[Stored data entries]
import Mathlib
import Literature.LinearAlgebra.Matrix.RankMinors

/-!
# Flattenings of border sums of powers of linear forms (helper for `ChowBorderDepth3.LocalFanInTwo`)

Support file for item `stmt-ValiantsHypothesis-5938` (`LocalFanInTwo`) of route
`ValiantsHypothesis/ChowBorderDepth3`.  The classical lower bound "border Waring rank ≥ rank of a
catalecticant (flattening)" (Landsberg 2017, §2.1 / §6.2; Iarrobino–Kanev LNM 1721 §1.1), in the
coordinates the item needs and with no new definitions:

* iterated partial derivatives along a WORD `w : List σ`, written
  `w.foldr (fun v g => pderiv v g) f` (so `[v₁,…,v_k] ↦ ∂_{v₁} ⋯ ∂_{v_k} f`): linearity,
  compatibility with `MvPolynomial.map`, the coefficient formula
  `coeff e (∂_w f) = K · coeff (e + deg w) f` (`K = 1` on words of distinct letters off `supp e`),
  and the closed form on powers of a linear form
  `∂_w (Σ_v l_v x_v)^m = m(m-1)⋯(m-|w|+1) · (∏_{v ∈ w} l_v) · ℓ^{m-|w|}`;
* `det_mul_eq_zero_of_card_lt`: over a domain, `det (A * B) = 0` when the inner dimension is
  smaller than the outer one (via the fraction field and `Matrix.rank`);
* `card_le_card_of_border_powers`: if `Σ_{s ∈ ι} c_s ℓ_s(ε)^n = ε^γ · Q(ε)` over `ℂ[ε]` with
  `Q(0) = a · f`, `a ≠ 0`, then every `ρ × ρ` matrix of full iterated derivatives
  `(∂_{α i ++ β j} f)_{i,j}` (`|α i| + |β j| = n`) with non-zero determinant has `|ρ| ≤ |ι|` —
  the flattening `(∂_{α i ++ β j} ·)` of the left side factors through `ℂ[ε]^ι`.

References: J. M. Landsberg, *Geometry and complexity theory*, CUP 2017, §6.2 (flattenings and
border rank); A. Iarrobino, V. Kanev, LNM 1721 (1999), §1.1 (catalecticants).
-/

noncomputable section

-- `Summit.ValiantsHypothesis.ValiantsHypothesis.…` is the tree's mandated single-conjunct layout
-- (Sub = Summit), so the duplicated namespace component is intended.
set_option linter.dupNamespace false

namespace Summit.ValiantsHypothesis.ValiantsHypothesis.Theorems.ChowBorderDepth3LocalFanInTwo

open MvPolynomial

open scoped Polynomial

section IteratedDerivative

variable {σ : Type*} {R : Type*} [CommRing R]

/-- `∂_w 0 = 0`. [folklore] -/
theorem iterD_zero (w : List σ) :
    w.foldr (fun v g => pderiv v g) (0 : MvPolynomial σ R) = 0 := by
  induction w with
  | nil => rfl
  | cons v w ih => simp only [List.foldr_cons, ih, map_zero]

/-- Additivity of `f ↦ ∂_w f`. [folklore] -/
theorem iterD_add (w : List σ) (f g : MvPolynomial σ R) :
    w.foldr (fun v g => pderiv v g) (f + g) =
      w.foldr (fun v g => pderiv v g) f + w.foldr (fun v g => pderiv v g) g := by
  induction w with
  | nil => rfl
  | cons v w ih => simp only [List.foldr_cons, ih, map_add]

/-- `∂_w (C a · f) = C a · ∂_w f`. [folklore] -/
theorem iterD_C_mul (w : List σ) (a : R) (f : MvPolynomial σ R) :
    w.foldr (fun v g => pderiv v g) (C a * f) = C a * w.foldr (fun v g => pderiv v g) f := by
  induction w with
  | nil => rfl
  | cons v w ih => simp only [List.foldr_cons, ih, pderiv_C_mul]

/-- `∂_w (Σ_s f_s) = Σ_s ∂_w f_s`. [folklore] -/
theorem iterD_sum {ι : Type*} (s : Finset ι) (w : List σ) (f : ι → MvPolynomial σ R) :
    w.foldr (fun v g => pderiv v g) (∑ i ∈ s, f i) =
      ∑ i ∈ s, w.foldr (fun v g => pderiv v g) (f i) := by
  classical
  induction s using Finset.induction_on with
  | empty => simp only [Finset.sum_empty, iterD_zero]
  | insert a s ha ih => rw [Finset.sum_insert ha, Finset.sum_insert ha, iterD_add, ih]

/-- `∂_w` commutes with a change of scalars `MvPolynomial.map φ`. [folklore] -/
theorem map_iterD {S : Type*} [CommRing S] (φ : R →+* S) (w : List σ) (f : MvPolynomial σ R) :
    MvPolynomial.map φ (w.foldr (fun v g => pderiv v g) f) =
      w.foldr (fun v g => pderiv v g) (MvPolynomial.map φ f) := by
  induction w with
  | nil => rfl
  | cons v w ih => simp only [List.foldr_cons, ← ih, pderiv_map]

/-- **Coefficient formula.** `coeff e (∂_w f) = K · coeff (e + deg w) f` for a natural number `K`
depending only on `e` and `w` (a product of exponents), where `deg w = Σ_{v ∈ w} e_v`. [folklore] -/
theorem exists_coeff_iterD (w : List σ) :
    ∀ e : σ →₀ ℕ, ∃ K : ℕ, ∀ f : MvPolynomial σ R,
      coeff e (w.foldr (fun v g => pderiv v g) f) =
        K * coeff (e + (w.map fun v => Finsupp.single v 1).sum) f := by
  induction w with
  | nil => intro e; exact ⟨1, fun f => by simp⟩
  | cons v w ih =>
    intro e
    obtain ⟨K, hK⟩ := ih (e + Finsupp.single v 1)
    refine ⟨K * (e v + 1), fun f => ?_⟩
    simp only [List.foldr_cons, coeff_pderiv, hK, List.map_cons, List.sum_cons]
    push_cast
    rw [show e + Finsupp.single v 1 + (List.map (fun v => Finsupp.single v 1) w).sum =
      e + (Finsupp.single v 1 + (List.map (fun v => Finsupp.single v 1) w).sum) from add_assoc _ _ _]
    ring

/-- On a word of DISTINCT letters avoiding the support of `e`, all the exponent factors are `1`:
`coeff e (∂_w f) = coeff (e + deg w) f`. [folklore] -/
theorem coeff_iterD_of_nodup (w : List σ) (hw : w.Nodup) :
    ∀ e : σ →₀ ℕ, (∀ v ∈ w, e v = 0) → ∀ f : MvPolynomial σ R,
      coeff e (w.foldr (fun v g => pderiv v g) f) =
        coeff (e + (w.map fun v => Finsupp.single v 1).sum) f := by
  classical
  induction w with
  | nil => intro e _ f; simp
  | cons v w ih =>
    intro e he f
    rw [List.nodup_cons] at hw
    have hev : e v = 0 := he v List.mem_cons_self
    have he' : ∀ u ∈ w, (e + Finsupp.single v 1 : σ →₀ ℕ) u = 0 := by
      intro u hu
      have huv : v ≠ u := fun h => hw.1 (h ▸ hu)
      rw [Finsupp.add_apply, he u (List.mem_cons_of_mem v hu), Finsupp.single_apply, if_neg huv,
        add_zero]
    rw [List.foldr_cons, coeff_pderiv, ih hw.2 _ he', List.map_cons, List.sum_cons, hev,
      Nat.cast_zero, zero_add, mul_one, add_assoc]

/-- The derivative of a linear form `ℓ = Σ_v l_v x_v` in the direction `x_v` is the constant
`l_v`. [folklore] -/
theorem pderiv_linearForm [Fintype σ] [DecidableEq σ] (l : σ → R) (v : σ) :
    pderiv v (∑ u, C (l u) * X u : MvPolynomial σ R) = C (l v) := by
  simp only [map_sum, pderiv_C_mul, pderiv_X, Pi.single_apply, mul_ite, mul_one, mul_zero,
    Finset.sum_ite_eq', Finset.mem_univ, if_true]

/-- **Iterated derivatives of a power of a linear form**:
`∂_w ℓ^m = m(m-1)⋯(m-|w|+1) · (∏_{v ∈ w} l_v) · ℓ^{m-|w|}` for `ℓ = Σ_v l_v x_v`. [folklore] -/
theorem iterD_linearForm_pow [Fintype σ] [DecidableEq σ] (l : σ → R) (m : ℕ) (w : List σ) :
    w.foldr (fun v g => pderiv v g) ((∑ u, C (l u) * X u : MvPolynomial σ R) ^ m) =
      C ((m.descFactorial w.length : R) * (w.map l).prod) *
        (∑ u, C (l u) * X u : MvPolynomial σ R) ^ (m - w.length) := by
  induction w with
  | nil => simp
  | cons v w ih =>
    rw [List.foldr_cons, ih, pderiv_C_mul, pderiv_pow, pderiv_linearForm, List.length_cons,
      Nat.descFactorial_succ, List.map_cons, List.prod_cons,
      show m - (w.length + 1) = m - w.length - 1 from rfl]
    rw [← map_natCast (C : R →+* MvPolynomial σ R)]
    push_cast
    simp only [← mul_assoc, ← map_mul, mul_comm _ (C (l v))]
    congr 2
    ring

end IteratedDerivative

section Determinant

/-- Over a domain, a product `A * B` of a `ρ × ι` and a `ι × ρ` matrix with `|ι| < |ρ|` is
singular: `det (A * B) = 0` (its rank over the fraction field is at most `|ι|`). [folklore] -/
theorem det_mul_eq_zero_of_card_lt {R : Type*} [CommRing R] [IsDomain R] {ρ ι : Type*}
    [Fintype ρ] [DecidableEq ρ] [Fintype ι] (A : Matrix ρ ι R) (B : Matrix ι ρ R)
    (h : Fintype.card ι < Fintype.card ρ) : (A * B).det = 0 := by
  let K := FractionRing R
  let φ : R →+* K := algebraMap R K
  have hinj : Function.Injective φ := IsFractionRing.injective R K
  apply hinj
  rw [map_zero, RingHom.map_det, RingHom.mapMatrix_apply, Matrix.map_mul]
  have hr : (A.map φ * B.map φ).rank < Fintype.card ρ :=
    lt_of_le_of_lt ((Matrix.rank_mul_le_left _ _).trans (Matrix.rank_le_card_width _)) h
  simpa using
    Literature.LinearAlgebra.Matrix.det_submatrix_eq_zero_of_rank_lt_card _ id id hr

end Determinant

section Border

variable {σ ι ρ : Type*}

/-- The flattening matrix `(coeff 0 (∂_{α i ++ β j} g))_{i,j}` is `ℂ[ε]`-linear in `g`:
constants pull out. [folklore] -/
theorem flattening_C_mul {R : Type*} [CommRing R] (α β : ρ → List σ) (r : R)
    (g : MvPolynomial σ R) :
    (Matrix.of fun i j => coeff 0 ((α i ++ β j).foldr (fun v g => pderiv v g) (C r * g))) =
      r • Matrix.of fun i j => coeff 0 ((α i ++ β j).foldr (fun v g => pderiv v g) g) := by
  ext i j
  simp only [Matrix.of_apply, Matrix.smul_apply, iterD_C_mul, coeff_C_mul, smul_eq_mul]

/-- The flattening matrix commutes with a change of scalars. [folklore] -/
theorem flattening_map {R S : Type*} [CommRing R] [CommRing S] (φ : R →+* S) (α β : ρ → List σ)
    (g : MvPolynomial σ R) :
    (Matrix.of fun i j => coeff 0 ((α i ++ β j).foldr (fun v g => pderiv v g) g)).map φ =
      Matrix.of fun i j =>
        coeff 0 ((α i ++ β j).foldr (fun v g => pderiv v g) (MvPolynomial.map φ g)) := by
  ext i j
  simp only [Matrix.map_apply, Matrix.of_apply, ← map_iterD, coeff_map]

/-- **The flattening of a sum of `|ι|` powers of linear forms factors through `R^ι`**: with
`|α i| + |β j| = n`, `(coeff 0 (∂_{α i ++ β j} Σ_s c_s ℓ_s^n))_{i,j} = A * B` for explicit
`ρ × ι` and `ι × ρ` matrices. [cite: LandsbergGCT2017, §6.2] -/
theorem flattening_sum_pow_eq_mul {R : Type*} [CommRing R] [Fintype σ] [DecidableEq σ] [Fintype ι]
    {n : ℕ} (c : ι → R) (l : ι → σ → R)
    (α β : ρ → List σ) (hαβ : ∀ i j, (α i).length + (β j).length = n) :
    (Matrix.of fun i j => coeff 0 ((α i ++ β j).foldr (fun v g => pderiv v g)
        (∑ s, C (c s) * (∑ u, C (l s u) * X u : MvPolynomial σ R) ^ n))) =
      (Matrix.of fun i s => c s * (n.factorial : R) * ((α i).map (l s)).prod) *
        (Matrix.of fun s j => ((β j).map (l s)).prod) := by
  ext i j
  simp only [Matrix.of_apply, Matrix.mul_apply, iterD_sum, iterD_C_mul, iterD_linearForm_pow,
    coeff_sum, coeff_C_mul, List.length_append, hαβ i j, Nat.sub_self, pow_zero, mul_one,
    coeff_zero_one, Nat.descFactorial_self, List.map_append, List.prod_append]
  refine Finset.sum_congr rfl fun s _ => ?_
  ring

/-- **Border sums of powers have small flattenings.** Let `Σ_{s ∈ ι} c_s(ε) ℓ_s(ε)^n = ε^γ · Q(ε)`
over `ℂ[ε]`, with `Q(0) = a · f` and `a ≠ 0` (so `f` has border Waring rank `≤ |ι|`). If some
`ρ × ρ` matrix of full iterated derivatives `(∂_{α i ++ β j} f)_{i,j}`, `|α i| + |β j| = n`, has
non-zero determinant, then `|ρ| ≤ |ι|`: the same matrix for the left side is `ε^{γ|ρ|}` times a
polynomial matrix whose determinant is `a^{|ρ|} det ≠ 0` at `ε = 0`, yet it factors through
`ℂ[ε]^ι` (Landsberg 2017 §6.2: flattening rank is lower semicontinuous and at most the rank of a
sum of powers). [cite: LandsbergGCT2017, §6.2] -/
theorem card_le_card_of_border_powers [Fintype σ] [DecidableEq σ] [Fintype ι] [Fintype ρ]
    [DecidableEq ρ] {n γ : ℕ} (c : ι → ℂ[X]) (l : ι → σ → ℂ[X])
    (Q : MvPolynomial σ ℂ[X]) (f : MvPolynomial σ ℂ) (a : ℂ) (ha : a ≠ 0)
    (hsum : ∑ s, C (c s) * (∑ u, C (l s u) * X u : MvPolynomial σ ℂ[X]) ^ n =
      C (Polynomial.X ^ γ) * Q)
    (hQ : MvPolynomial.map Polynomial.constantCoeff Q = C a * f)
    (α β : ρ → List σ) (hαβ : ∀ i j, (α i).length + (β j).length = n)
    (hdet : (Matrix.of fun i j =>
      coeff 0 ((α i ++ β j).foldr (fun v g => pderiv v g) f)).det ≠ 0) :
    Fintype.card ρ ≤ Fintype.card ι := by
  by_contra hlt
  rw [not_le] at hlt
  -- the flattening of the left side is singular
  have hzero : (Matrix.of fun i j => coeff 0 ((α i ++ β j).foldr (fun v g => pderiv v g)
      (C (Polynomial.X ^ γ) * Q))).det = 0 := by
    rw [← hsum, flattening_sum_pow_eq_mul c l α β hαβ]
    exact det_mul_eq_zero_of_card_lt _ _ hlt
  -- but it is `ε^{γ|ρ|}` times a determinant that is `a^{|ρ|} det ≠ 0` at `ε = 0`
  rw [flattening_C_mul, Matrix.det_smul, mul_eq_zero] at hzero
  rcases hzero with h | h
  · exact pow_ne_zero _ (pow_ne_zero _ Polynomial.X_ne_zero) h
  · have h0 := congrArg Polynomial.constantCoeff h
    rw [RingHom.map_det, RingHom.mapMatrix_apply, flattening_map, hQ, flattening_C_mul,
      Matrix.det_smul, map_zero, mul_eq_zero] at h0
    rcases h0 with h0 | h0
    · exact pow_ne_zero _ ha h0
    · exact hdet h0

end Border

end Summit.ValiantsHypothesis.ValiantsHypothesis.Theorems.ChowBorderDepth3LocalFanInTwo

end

-- Problem description --
If a line of the records above holds the word "sums", show it.

-- Answer space --
# Flattenings of border sums of powers of linear forms (helper for `ChowBorderDepth3.LocalFanInTwo`)
/-- **Border sums of powers have small flattenings.** Let `Σ_{s ∈ ι} c_s(ε) ℓ_s(ε)^n = ε^γ · Q(ε)`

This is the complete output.